» INSTRUCTIONS FOR THE TASK:
If a line of the records contains the word "conjugates", list it.

» INPUT MATERIAL:

import Literature.Topology.FourManifolds.LatticeFormsSplitting
import HarnessLib

/-!
# Eichler transvections of a bilinear module

Topic `Literature/Topology/FourManifolds`; companion of `LatticeFormsOrthoSum.lean` and
`LatticeFormsSplitting.lean` (integral lattices), written for the proof architecture of Wall's
theorem on diffeomorphisms, Kirby 1989 Ch. X Thm. 2 (the named fact
`Literature.Topology.FourManifolds.exists_diffeomorph_freeCohomologyMap_eq_of_isometryEquiv` of
`WallDiffeomorphisms.lean`): the automorphisms `A_w`, `A'_w` of `Q_N ⊕ H` that Kirby realises by
handle slides (LNM 1374, p. 62) are Eichler transvections, and Wall's generation theorem for
`O(Q_N ⊕ H)` (J. London Math. Soc. 39 (1964), p. 136; Math. Ann. 147 (1962); J. reine angew.
Math. 213 (1963)) is phrased in terms of them; the specialisation to `Q ⊕ H` with Kirby's printed
formulas, and the isometries of `H`, are in `LatticeFormsWallGenerators.lean`.

* `LinearMap.BilinForm.eichlerTransvection B e a q`: the **Eichler transvection**
  `E(e, a, q) : v ↦ v + B(e,v) a - B(a,v) e - q B(e,v) e` of a bilinear module `(M, B)` over a
  commutative ring, as a linear map (Eichler, *Quadratische Formen und orthogonale Gruppen*
  (1952), §3; Wall 1963 writes `E(e, a)` with `q = ½ B(a,a)`). Over `ℤ` one cannot halve
  `B(a,a)`, so the half-square `q` is carried as a parameter and the hypothesis `B a a = q + q`
  appears exactly where it is needed.
* Proved: the **defect formula** `B(Ev, Ew) = B(v,w) + B(e,v) B(e,w) (B(a,a) - 2q)` for `B`
  symmetric, `B(e,e) = 0`, `B(e,a) = 0` (`map_eichlerTransvection`), so `E(e,a,q)` is an
  isometry when `B(a,a) = 2q`; the **composition law**
  `E(e,a,q) ∘ E(e,b,q') = E(e, a + b, q + q' + B(a,b))` (`eichlerTransvection_comp`) and
  `E(e,0,0) = 1`, whence the inverse `E(e,-a,q)`; the bundled isometry
  `IsometryEquiv.eichlerTransvection`; **naturality** `φ (E(e,a,q) v) = E(φ e, φ a, q) (φ v)` for
  an isometry `φ` (`IsometryEquiv.map_eichlerTransvection_apply`), so conjugates of Eichler
  transvections by isometries are Eichler transvections.
* Small API the Mathlib structure `LinearMap.BilinForm.IsometryEquiv` lacks at this pin: the
  isometry `-1` (`IsometryEquiv.neg`), `IsometryEquiv.trans_apply`, `IsometryEquiv.refl_apply`.

Everything is proved; no statement of the tree is touched and no named fact is introduced.

## Sources

* M. Eichler, *Quadratische Formen und orthogonale Gruppen* (Springer 1952), §3; C. T. C. Wall,
  *On the orthogonal groups of unimodular quadratic forms II*, J. reine angew. Math. 213 (1963)
  122–136 (the transformations `E(e, a)`; neither is held — the identities below are elementary
  and tagged folklore).
* R. C. Kirby, *The topology of 4-manifolds*, LNM 1374 (1989), Ch. X, proof of Thm. 2, p. 62 (the
  `A_w` as transvections). [Kirby1989]

## Mathlib

Mathlib has transvections of a module (`LinearMap.transvection`, `Matrix.transvection`) and
reflections (`Module.reflection`), but no Eichler (orthogonal, Siegel) transvections of a bilinear
module, and for `LinearMap.BilinForm.IsometryEquiv` no `neg`, `trans_apply`, `refl_apply` at this
pin (`lean search 'eichler|Eichler'`, `'IsometryEquiv.neg'`, `'IsometryEquiv.trans_apply'`). The
declarations below are a deliberate dot-notation extension of the Mathlib namespace
`LinearMap.BilinForm`, as in `LatticeFormsOrthoSum.lean`; no name clashes with Mathlib.
-/

noncomputable section

open Module
open LinearMap (BilinForm)

namespace LinearMap.BilinForm

/-! ### Eichler transvections over a commutative ring -/

section CommRing

variable {R : Type*} [CommRing R] {M N : Type*} [AddCommGroup M] [Module R M] [AddCommGroup N]
  [Module R N] (B : BilinForm R M)

/-- The **Eichler transvection** `E(e, a, q) : v ↦ v + B(e,v) a - B(a,v) e - q B(e,v) e` of the
bilinear module `(M, B)`, as a linear map, for arbitrary `e a : M`, `q : R`. It is an isometry
when `B` is symmetric, `B(e,e) = 0`, `B(e,a) = 0` and `B(a,a) = 2q`
(`IsometryEquiv.eichlerTransvection`); the classical `E(e,a)` has `q = ½ B(a,a)`. Eichler 1952,
§3; Wall 1963. [folklore] -/
def eichlerTransvection (e a : M) (q : R) : M →ₗ[R] M :=
  LinearMap.id + (B e).smulRight a - (B a).smulRight e - q • (B e).smulRight e

/-- The formula `E(e,a,q) v = v + B(e,v) a - B(a,v) e - (q B(e,v)) e`. [folklore] -/
@[simp]
theorem eichlerTransvection_apply (e a : M) (q : R) (v : M) :
    B.eichlerTransvection e a q v = v + B e v • a - B a v • e - (q * B e v) • e := by
  simp [eichlerTransvection, smul_smul]

/-- `E(e,a,q)` fixes `e` when `B(e,e) = 0` and `B(a,e) = 0`. [folklore] -/
theorem eichlerTransvection_apply_self {e a : M} (he : B e e = 0) (hae : B a e = 0) (q : R) :
    B.eichlerTransvection e a q e = e := by
  simp [he, hae]

/-- On vectors orthogonal to `e`, `E(e,a,q) v = v - B(a,v) e`. [folklore] -/
theorem eichlerTransvection_apply_of_orthogonal {e v : M} (hev : B e v = 0) (a : M) (q : R) :
    B.eichlerTransvection e a q v = v - B a v • e := by
  simp [hev]

/-- `E(e, 0, 0)` is the identity. [folklore] -/
theorem eichlerTransvection_zero (e : M) : B.eichlerTransvection e 0 0 = LinearMap.id := by
  ext v
  simp

/-- **Defect formula.** For `B` symmetric, `e` isotropic and `a ⊥ e`:
`B(Ev, Ew) = B(v,w) + B(e,v) B(e,w) (B(a,a) - 2q)`; in particular `E(e,a,q)` preserves `B` iff
`B(a,a) = 2q` on the span of the values `B(e,·)`. [folklore] -/
theorem map_eichlerTransvection (hB : B.IsSymm) {e a : M} (he : B e e = 0) (hea : B e a = 0)
    (q : R) (v w : M) :
    B (B.eichlerTransvection e a q v) (B.eichlerTransvection e a q w) =
      B v w + B e v * B e w * (B a a - (q + q)) := by
  have hae : B a e = 0 := by rw [hB.eq, hea]
  simp only [eichlerTransvection_apply, map_add, map_sub, map_smul, LinearMap.add_apply,
    LinearMap.sub_apply, LinearMap.smul_apply, smul_eq_mul, he, hea, hae, hB.eq v a, hB.eq v e]
  ring

/-- **Composition law** of Eichler transvections with the same isotropic vector:
`E(e,a,q) ∘ E(e,b,q') = E(e, a + b, q + q' + B(a,b))` (for `e` isotropic, `a, b ⊥ e`). With
`2q = B(a,a)`, `2q' = B(b,b)` the parameter on the right is `½ B(a+b, a+b)`, i.e.
`E(e,a) E(e,b) = E(e, a+b)`. Eichler 1952, §3. [folklore] -/
theorem eichlerTransvection_comp (hB : B.IsSymm) {e a b : M} (he : B e e = 0) (hea : B e a = 0)
    (heb : B e b = 0) (q q' : R) :
    B.eichlerTransvection e a q ∘ₗ B.eichlerTransvection e b q' =
      B.eichlerTransvection e (a + b) (q + q' + B a b) := by
  have hae : B a e = 0 := by rw [hB.eq, hea]
  ext v
  simp only [LinearMap.comp_apply, eichlerTransvection_apply, map_add, map_sub, map_smul,
    LinearMap.add_apply, he, hae, heb]
  module

/-- `E(e,-a,q)` is a left inverse of `E(e,a,q)` when `B(a,a) = 2q`. [folklore] -/
theorem eichlerTransvection_neg_comp (hB : B.IsSymm) {e a : M} (he : B e e = 0) (hea : B e a = 0)
    {q : R} (hq : B a a = q + q) :
    B.eichlerTransvection e (-a) q ∘ₗ B.eichlerTransvection e a q = LinearMap.id := by
  rw [eichlerTransvection_comp B hB he (by rw [map_neg, hea, neg_zero]) hea, neg_add_cancel,
    ← eichlerTransvection_zero B e]
  congr 1
  rw [map_neg, LinearMap.neg_apply, hq]
  ring

/-- `E(e,-a,q)` is a right inverse of `E(e,a,q)` when `B(a,a) = 2q`. [folklore] -/
theorem eichlerTransvection_comp_neg (hB : B.IsSymm) {e a : M} (he : B e e = 0) (hea : B e a = 0)
    {q : R} (hq : B a a = q + q) :
    B.eichlerTransvection e a q ∘ₗ B.eichlerTransvection e (-a) q = LinearMap.id := by
  have h := eichlerTransvection_neg_comp B hB he (a := -a) (by rw [map_neg, hea, neg_zero])
    (q := q) (by simpa using hq)
  rwa [neg_neg] at h

/-- The **Eichler transvection as an isometry** `E(e,a,q) : (M, B) ≅ (M, B)` for `B` symmetric,
`B(e,e) = 0`, `B(e,a) = 0`, `B(a,a) = 2q`, with inverse `E(e,-a,q)`. Eichler 1952, §3; Wall
1963 (`E(e,a)`). [folklore] -/
def IsometryEquiv.eichlerTransvection (hB : B.IsSymm) (e a : M) (q : R) (he : B e e = 0)
    (hea : B e a = 0) (hq : B a a = q + q) : B.IsometryEquiv B :=
  { (LinearEquiv.ofLinear (B.eichlerTransvection e a q) (B.eichlerTransvection e (-a) q)
      (eichlerTransvection_comp_neg B hB he hea hq) (eichlerTransvection_neg_comp B hB he hea hq) :
      M ≃ₗ[R] M) with
    map_app' := fun v w => by
      change B (B.eichlerTransvection e a q v) (B.eichlerTransvection e a q w) = B v w
      rw [map_eichlerTransvection B hB he hea, hq, sub_self, mul_zero, add_zero] }

/-- The isometry `E(e,a,q)` acts by the transvection formula. [folklore] -/
@[simp]
theorem IsometryEquiv.eichlerTransvection_apply (hB : B.IsSymm) (e a : M) (q : R) (he : B e e = 0)
    (hea : B e a = 0) (hq : B a a = q + q) (v : M) :
    IsometryEquiv.eichlerTransvection B hB e a q he hea hq v = B.eichlerTransvection e a q v :=
  rfl

/-- The inverse of the isometry `E(e,a,q)` is `E(e,-a,q)`. [folklore] -/
@[simp]
theorem IsometryEquiv.eichlerTransvection_symm_apply (hB : B.IsSymm) (e a : M) (q : R)
    (he : B e e = 0) (hea : B e a = 0) (hq : B a a = q + q) (v : M) :
    (IsometryEquiv.eichlerTransvection B hB e a q he hea hq).symm v =
      B.eichlerTransvection e (-a) q v :=
  rfl

variable {B} {C : BilinForm R N}

/-- **Naturality**: an isometry `φ : (M, B) ≅ (N, C)` carries `E(e,a,q)` to `E(φe, φa, q)`:
`φ (E(e,a,q) v) = E(φ e, φ a, q) (φ v)`. (So conjugates of Eichler transvections by isometries
are Eichler transvections; with `φ` the swap of a hyperbolic pair `x, y` this turns Kirby's `A_w`
into `A'_w`.) [folklore] -/
theorem IsometryEquiv.map_eichlerTransvection_apply (φ : B.IsometryEquiv C) (e a : M) (q : R)
    (v : M) :
    φ (B.eichlerTransvection e a q v) = C.eichlerTransvection (φ e) (φ a) q (φ v) := by
  simp only [LinearMap.BilinForm.eichlerTransvection_apply, map_add, map_sub,
    LinearMapClass.map_smul, φ.map_app]

/-- **Negation is an isometry** of any bilinear module: `B(-v,-w) = B(v,w)`. [folklore] -/
def IsometryEquiv.neg (B : BilinForm R M) : B.IsometryEquiv B :=
  { LinearEquiv.neg R (M := M) with
    map_app' := fun v w => by
      change B (-v) (-w) = B v w
      simp }

/-- `IsometryEquiv.neg` acts as `v ↦ -v`. [folklore] -/
@[simp]
theorem IsometryEquiv.neg_apply (B : BilinForm R M) (v : M) : IsometryEquiv.neg B v = -v := rfl

variable {P : Type*} [AddCommGroup P] [Module R P] {D : BilinForm R P}

/-- A composite of isometries acts as the composite map (`f.trans g = g ∘ f`). [folklore] -/
@[simp]
theorem IsometryEquiv.trans_apply (f : B.IsometryEquiv C) (g : C.IsometryEquiv D) (v : M) :
    f.trans g v = g (f v) := rfl

/-- The identity isometry acts as the identity. [folklore] -/
@[simp]
theorem IsometryEquiv.refl_apply (v : M) : IsometryEquiv.refl B v = v := rfl

end CommRing

end LinearMap.BilinForm

end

» RESULT OF THE EXERCISE:
  an isometry `φ` (`IsometryEquiv.map_eichlerTransvection_apply`), so conjugates of Eichler
`φ (E(e,a,q) v) = E(φ e, φ a, q) (φ v)`. (So conjugates of Eichler transvections by isometries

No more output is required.